Come saranno allora i negozi del futuro?
“Non voglio passare per uno che ha tutte le risposte, perché non è così. E infatti mi rifaccio a quanto il giornalista Beppe Severgnini ha scritto a un lettore che gli faceva la stessa domanda: saranno di meno, perché una parte della merce sarà acquistata online. Quando ho letto questa frase, sono rimasto colpito da come una persona estranea al nostro mondo avesse compreso e sintetizzato quello sta accadendo. Io poi aggiungo – e l’ho detto a Servegnini, durante l’ultima edizione de Linkontro Nielsen – che per la stessa ragione saranno più piccoli; più focalizzati sul freschissimo, che probabilmente verrà attaccato meno dall’online; più esperienziali o se vogliamo ibridi, nel senso che nei negozi non si andrà solo per comprare. E poi saranno omnichannel – cioè capaci di essere punto di riferimento per l’acquisto fisico, ma anche per quello online – e sempre più monomarca”.
Il monomarca si ricollega al suo passato in Unes e al presente in Decò Italia, dove lavora alla marca privata. È una leva strategica nel nuovo scenario?

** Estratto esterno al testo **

/-- Integrable on the cylinder ⇒ for a.e. base point the fibre function is integrable on `(0,1)`.
[folklore] -/
theorem ae_integrableOn_fibre {G : Set (Fin b → ℝ)} (hG : IsSemialgebraic ℚ G)
    {F : (Fin (b + 1) → ℝ) → ℝ} (hF : IntegrableOn F (RTerm.cyl G)) :
    ∀ᵐ x : (Fin b → ℝ), x ∈ G → IntegrableOn (fun t : ℝ => F (Fin.snoc x t)) (Ioo (0 : ℝ) 1) := by
  have hcm : MeasurableSet (RTerm.cyl G) := (RTerm.isSemialgebraic_cyl hG).measurableSet_holds
  have hI : Integrable ((RTerm.cyl G).indicator F) := (integrable_indicator_iff hcm).2 hF
  filter_upwards [ae_integrable_snoc hI] with x hx hxG
  have hind : (fun t : ℝ => (RTerm.cyl G).indicator F (Fin.snoc x t)) =
      (Ioo (0 : ℝ) 1).indicator fun t => F (Fin.snoc x t) := by
    funext t
    by_cases ht : t ∈ Ioo (0 : ℝ) 1
    · have hmem : (Fin.snoc x t : Fin (b + 1) → ℝ) ∈ RTerm.cyl G :=
        ⟨by simpa using hxG, by simpa using ht⟩
      rw [indicator_of_mem hmem, indicator_of_mem ht]
    · have hmem : (Fin.snoc x t : Fin (b + 1) → ℝ) ∉ RTerm.cyl G :=
        fun hz => ht (by simpa using hz.2)
      rw [indicator_of_notMem hmem, indicator_of_notMem ht]
  rw [hind, integrable_indicator_iff measurableSet_Ioo] at hx
  exact hx

/-- **The absolute fibre integrals are integrable on the base** (Fubini–Tonelli), in the form used
with the kernel-independence inequalities: over a measurable piece `P` of the base on which the
fibre function is known. [folklore] -/
theorem integrableOn_fibre_abs (r : KZ.IntegralRep (b + 1)) {G : Set (Fin b → ℝ)}
    (hdom : r.domain = RTerm.cyl G) {P : Set (Fin b → ℝ)} (hPm : MeasurableSet P) (hPG : P ⊆ G)
    {F : (Fin b → ℝ) → ℝ → ℝ}
    (hF : ∀ x ∈ P, ∀ t ∈ Ioo (0 : ℝ) 1, r.integrand (Fin.snoc x t) = F x t) :
    IntegrableOn (fun x => ∫ t in Ioo (0 : ℝ) 1, |F x t|) P := by
  have hI : Integrable (r.domain.indicator r.integrand) :=
    (integrable_indicator_iff (KZ.IntegralRep.measurableSet_domain_holds r)).2 r.integrableOn
  have h1 := (integrable_snoc_prod hI).integral_norm_prod_right
  refine (h1.integrableOn (s := P)).congr_fun (fun x hx => ?_) hPm
  have hxG : x ∈ G := hPG hx
  have hind : (fun t : ℝ => ‖r.domain.indicator r.integrand (Fin.snoc x t)‖) =
      (Ioo (0 : ℝ) 1).indicator fun t => |F x t| := by
    funext t
    by_cases ht : t ∈ Ioo (0 : ℝ) 1
    · have hmem : (Fin.snoc x t : Fin (b + 1) → ℝ) ∈ r.domain := by
        rw [hdom]; exact ⟨by simpa using hxG, by simpa using ht⟩
      rw [indicator_of_mem hmem, indicator_of_mem ht, Real.norm_eq_abs, hF x hx t ht]
    · have hmem : (Fin.snoc x t : Fin (b + 1) → ℝ) ∉ r.domain := by
        rw [hdom]; exact fun hz => ht (by simpa using hz.2)
      rw [indicator_of_notMem hmem, indicator_of_notMem ht, norm_zero]
  show (∫ t : ℝ, ‖r.domain.indicator r.integrand (Fin.snoc x t)‖) = ∫ t in Ioo (0 : ℝ) 1, |F x t|
  rw [hind, integral_indicator measurableSet_Ioo]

“È l’unica leva o comunque una delle poche a disposizione. Se faccio tutto il resto – negozio più piccolo, omnichannel, ecc. – e poi vendo online la pasta di un noto marchio industriale a 1 euro, quando il cliente va su Amazon e trova quella stessa referenza a 0,60 euro, penserà che sono un ladro. I prodotti di marca industriale confrontabili non fidelizzano. Il monomarca è una realtà consolidata in altri ambiti del commercio: Zara, H&M, Decathlon. Nell’elettronica di consumo il vecchio modello – basato su un assortimento di prodotti di marca industriale, che di sicuro qualche marketplace è in grado di proporre a un prezzo inferiore rispetto al negozio fisico – funziona sempre meno e le grandi insegne del settore progressivamente diventeranno come la Rinascente, che affitta i suoi spazi ai brand. In tanti comparti merceologici, il monomarca ti mette in parte al sicuro dall’online cattivo: se produco scarpe e il consumatore viene nel negozio monomarca della mia rete, sceglie il prodotto e poi va a casa a ordinarlo online per pagarlo meno, le scarpe comunque le ho fabbricate io. Per questo motivo molti produttori hanno avviato progetti di direct to consumer: hanno iniziato a comprendere l’importanza di conoscere il cliente finale e hanno capito che lo spazio sugli scaffali dei negozi sarà sempre meno e a condizioni sempre meno favorevoli”.
In conclusione, cosa dovrebbe fare la Gdo?
“Smettere di perdere tempo passando da una centrale d’acquisto all’altra. Smettere di concentrarsi su cose che – al netto di quello ci diciamo tra di noi, distributori e produttori – al consumatore non interessano. Ancora adesso a gran parte della Gdo sembra impossibile fare a meno delle promozioni: io ho vissuto 15 anni senza volantino e ho raddoppiato il fatturato. Il cambiamento che abbiamo davanti è sconvolgente, perché il primo obiettivo di Amazon non è vendere, ma conquistare il cliente, diventare il suo punto di riferimento in situazioni e momenti di acquisto e consumo diversi, dalla spesa – qualsiasi spesa – alla TV on demand. E quando un cliente entra in quella prospettiva, sapete come giudica i nostri negozi fisici? Vecchi. Sono più di vent’anni che parliamo di e-commerce, consolandoci con l’idea che finora nessuno ci ha guadagnato. Ma non sarà così all’infinito. Magari per vedere il collegamento tra tutte le attività e gli esperimenti dei pure players e comprenderne il disegno – i famosi puntini che si uniscono – ci vorranno altri dieci anni. Non sprechiamoli”.